[Stored records]
══════

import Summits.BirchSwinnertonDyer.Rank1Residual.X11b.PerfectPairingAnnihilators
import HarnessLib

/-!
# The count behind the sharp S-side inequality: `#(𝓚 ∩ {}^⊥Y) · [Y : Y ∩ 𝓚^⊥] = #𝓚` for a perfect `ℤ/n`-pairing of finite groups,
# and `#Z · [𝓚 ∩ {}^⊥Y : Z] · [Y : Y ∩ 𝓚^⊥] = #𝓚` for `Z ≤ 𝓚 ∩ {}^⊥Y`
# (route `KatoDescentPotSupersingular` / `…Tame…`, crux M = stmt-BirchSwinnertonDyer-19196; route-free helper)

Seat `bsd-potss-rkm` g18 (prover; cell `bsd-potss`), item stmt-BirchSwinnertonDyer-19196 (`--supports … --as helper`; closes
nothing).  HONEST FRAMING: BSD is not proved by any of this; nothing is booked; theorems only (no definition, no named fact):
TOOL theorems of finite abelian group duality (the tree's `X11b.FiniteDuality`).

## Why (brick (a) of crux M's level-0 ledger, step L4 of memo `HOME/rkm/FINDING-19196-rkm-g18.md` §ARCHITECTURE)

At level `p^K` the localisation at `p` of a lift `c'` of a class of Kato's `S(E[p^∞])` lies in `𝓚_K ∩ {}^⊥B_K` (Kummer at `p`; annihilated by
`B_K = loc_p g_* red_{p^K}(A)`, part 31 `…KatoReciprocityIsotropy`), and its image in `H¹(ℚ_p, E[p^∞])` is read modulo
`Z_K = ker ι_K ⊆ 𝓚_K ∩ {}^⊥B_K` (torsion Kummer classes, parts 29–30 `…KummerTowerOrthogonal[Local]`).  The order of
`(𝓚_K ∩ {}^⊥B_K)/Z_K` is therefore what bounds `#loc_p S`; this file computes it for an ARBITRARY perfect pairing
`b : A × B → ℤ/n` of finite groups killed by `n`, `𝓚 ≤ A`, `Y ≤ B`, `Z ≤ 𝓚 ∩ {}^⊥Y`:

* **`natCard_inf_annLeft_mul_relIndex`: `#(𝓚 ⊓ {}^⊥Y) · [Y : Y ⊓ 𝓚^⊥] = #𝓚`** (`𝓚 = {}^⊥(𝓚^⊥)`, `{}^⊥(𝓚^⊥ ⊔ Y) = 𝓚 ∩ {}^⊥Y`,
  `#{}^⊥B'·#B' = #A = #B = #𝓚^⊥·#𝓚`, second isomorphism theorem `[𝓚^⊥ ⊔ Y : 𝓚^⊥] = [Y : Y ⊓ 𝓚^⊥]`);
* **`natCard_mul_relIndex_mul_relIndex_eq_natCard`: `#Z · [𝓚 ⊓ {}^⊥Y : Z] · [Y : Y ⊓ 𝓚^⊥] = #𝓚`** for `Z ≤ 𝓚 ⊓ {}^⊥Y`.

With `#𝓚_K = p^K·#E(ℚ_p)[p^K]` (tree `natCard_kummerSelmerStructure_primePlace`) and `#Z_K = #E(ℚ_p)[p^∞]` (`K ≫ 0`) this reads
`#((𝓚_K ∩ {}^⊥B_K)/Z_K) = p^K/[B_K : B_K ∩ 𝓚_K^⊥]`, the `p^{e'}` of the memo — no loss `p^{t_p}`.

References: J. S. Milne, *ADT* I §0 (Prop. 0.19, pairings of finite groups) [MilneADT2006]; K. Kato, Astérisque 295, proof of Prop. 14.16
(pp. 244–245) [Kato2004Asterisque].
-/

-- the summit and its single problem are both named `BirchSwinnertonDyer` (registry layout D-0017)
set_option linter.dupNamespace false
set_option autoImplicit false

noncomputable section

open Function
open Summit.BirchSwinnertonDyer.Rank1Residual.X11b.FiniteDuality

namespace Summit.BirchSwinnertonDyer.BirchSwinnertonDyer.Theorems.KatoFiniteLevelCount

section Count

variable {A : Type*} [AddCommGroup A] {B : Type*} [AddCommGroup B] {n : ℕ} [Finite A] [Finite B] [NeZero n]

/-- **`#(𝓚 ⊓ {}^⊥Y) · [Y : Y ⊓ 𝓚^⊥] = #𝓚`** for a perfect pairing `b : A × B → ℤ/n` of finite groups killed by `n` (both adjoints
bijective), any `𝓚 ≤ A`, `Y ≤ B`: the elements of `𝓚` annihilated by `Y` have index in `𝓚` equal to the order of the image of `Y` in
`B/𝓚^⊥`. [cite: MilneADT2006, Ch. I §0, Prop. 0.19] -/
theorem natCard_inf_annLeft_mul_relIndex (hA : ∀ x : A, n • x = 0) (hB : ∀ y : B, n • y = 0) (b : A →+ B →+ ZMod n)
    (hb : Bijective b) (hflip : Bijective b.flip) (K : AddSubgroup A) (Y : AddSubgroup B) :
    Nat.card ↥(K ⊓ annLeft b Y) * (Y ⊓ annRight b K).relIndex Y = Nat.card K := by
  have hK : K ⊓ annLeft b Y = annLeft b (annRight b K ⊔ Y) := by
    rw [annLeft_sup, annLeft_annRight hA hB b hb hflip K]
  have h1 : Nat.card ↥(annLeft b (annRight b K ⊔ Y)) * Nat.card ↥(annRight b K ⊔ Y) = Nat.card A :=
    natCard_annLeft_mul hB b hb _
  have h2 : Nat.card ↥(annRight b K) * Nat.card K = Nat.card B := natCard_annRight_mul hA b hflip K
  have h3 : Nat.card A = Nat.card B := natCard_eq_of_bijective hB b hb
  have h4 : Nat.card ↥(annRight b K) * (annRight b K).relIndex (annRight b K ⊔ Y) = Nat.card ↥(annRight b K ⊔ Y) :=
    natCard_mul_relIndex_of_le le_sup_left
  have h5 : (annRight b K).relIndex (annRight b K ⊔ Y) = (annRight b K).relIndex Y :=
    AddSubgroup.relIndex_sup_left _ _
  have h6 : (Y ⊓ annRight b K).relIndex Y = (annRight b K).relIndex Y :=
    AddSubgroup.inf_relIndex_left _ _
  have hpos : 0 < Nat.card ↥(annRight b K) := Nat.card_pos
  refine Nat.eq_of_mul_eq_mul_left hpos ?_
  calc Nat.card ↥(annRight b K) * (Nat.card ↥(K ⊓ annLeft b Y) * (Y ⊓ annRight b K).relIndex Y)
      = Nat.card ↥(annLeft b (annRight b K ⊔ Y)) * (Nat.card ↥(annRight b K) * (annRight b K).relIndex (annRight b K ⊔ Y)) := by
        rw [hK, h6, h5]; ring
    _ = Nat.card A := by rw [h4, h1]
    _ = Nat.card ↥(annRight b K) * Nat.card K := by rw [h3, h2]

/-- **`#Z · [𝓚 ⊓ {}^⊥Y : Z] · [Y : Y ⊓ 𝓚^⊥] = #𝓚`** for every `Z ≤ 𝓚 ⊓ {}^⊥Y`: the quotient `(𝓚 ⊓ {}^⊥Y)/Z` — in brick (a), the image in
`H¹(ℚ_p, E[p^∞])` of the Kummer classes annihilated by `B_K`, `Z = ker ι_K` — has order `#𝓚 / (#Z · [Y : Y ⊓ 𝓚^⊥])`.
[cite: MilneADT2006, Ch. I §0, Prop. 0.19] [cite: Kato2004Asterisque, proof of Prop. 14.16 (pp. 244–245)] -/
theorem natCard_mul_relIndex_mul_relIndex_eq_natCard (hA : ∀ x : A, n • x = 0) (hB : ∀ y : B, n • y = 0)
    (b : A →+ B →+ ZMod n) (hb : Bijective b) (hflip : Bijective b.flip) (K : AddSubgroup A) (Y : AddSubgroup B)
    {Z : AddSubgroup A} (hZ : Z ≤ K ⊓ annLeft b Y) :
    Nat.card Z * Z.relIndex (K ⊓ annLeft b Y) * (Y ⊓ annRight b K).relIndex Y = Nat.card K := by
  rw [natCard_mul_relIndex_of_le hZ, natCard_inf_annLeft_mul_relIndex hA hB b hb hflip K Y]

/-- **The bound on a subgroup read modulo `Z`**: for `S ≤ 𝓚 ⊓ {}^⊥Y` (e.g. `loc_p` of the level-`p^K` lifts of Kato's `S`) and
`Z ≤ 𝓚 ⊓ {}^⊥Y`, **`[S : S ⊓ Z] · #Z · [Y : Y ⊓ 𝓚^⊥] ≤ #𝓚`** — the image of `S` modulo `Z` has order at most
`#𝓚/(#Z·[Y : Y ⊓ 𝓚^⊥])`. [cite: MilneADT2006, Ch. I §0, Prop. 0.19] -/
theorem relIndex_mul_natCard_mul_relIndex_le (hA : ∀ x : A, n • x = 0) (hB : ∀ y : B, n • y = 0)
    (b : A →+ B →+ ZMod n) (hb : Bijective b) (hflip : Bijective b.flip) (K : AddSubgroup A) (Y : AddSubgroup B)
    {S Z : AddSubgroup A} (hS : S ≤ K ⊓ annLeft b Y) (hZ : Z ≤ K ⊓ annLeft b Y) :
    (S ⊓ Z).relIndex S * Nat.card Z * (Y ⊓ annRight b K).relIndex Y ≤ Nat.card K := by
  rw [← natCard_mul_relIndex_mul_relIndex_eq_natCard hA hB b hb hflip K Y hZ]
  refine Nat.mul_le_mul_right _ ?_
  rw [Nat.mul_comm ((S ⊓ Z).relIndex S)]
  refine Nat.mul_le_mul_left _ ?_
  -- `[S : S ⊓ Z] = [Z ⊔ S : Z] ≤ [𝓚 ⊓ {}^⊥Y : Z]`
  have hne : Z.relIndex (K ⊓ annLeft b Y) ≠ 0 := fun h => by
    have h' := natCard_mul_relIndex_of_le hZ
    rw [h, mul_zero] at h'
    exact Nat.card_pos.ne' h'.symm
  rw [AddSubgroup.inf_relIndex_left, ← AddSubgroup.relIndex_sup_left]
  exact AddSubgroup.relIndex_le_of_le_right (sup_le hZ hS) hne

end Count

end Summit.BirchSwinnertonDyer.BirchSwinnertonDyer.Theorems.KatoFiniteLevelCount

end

══════

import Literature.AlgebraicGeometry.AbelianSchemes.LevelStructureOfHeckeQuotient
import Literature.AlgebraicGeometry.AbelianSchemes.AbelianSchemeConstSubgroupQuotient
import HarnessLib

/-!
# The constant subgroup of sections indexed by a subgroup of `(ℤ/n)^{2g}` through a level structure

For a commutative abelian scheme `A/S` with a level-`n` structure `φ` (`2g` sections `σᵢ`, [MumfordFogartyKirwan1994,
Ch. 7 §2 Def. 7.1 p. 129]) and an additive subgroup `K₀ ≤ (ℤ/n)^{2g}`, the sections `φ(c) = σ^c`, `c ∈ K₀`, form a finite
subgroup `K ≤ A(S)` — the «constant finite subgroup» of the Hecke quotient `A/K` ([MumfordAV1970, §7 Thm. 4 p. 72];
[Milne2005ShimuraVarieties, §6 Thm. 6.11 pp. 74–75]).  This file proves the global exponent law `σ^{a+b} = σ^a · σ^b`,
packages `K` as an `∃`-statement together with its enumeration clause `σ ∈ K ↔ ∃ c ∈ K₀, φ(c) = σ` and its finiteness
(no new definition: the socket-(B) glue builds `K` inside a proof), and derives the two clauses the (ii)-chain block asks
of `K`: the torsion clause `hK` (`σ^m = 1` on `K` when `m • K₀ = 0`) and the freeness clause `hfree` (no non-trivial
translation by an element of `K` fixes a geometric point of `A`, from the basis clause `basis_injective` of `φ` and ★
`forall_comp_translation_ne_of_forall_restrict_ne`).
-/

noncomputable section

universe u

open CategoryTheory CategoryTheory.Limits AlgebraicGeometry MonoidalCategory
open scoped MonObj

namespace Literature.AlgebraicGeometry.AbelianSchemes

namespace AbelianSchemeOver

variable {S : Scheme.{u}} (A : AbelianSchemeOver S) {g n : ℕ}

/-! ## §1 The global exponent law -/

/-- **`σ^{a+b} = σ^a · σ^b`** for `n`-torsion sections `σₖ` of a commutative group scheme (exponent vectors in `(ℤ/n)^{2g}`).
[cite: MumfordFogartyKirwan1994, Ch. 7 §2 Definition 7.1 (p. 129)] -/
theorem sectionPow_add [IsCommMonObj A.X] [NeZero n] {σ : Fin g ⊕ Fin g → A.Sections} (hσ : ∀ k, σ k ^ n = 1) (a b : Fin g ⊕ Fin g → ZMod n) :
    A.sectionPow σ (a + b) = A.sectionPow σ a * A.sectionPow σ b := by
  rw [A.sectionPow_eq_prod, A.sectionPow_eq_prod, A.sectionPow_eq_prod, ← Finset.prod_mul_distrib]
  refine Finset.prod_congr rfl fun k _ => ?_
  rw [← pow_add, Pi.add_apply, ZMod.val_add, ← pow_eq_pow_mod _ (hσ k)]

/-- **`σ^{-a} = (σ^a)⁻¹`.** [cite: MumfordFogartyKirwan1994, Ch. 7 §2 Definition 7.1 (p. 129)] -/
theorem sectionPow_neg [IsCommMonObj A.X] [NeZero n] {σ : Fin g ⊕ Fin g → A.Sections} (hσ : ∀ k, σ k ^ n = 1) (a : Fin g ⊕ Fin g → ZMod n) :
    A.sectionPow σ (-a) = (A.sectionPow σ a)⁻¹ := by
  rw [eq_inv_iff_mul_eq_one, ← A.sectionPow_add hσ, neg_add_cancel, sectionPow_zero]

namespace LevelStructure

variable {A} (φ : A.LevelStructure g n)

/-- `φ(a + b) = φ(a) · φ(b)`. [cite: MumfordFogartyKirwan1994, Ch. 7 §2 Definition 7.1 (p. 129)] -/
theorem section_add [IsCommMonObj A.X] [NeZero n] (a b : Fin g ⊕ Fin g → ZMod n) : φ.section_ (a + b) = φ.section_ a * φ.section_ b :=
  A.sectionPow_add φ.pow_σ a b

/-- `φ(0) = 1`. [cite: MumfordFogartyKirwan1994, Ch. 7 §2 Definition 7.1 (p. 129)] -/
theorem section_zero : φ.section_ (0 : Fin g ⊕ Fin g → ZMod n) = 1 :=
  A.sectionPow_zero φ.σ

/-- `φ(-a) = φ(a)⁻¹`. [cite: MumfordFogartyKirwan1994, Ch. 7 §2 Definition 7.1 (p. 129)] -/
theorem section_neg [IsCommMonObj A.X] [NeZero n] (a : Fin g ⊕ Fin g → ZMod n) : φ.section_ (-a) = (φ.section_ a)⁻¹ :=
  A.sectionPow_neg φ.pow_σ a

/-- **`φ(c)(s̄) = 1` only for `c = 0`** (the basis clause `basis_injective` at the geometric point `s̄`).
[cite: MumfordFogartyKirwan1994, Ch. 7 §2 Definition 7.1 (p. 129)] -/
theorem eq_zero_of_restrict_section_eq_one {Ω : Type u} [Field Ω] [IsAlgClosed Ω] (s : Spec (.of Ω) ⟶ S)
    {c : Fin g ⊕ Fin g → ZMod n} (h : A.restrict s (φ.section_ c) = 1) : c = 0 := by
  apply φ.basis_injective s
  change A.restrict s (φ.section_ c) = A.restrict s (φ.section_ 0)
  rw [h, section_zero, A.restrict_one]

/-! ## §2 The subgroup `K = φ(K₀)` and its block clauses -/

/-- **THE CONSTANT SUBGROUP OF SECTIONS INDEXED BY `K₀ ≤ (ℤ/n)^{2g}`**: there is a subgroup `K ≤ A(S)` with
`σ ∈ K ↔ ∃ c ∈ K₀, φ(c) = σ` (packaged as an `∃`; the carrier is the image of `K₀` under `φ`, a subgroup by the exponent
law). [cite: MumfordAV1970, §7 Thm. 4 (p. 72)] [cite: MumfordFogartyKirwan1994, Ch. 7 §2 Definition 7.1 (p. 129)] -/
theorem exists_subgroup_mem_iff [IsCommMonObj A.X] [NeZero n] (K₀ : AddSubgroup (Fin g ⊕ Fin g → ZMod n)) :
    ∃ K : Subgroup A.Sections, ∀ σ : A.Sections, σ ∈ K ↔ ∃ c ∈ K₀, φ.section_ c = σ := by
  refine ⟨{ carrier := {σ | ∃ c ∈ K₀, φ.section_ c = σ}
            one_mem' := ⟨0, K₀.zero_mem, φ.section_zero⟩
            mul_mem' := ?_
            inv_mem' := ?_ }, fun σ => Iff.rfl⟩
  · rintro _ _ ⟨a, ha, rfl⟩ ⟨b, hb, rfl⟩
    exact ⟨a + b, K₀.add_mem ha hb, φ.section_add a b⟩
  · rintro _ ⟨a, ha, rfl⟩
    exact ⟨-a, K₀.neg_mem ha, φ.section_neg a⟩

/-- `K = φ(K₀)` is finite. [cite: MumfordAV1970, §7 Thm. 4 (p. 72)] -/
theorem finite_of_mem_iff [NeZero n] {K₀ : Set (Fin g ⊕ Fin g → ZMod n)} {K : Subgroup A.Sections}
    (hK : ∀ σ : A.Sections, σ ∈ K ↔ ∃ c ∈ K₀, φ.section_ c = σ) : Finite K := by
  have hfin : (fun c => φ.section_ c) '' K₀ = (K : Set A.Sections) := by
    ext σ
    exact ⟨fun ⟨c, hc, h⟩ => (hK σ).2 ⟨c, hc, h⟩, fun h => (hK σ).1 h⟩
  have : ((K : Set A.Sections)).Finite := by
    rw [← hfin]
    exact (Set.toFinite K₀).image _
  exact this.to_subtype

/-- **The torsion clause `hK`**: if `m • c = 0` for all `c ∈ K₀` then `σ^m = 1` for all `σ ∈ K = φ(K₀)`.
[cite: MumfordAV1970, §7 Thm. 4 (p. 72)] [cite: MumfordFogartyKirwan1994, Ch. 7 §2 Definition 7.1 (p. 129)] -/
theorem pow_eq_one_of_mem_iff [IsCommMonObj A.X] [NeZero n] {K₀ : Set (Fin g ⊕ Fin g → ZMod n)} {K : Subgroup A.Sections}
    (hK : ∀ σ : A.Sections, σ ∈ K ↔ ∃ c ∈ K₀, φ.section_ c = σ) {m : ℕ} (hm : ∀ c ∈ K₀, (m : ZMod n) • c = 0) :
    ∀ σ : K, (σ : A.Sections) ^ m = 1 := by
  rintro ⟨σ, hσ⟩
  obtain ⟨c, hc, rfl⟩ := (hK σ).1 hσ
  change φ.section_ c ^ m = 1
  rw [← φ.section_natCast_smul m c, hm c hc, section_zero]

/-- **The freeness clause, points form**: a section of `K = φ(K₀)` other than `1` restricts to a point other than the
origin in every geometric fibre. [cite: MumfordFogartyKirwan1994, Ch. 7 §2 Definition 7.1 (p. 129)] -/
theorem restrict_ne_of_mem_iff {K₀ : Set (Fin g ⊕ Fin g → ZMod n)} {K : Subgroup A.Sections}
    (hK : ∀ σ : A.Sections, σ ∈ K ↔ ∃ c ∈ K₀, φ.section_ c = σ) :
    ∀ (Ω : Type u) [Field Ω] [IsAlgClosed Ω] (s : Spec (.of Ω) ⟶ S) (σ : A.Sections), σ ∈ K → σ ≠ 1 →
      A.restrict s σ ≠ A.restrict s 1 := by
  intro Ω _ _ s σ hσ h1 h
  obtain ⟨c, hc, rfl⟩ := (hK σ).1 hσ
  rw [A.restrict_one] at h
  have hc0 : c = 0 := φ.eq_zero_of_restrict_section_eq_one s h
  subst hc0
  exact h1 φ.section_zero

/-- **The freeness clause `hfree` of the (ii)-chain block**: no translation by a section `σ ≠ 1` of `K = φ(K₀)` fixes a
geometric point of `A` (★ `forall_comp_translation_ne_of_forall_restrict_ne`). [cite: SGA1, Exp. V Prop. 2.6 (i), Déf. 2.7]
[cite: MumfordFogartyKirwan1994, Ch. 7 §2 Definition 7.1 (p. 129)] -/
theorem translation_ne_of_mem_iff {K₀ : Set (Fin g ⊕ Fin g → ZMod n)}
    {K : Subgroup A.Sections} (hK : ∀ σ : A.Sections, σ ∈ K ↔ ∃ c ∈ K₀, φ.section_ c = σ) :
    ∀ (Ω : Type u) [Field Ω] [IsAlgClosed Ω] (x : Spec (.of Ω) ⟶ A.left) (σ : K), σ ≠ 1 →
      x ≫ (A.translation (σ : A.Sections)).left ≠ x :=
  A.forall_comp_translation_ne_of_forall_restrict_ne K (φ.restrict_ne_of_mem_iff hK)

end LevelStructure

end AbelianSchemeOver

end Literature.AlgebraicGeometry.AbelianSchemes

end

══════

* _Work task_
Pull every line containing "import" out of the entries.

* _Solution for this task_
import Summits.BirchSwinnertonDyer.Rank1Residual.X11b.PerfectPairingAnnihilators
import HarnessLib
import Literature.AlgebraicGeometry.AbelianSchemes.LevelStructureOfHeckeQuotient
import Literature.AlgebraicGeometry.AbelianSchemes.AbelianSchemeConstSubgroupQuotient
import HarnessLib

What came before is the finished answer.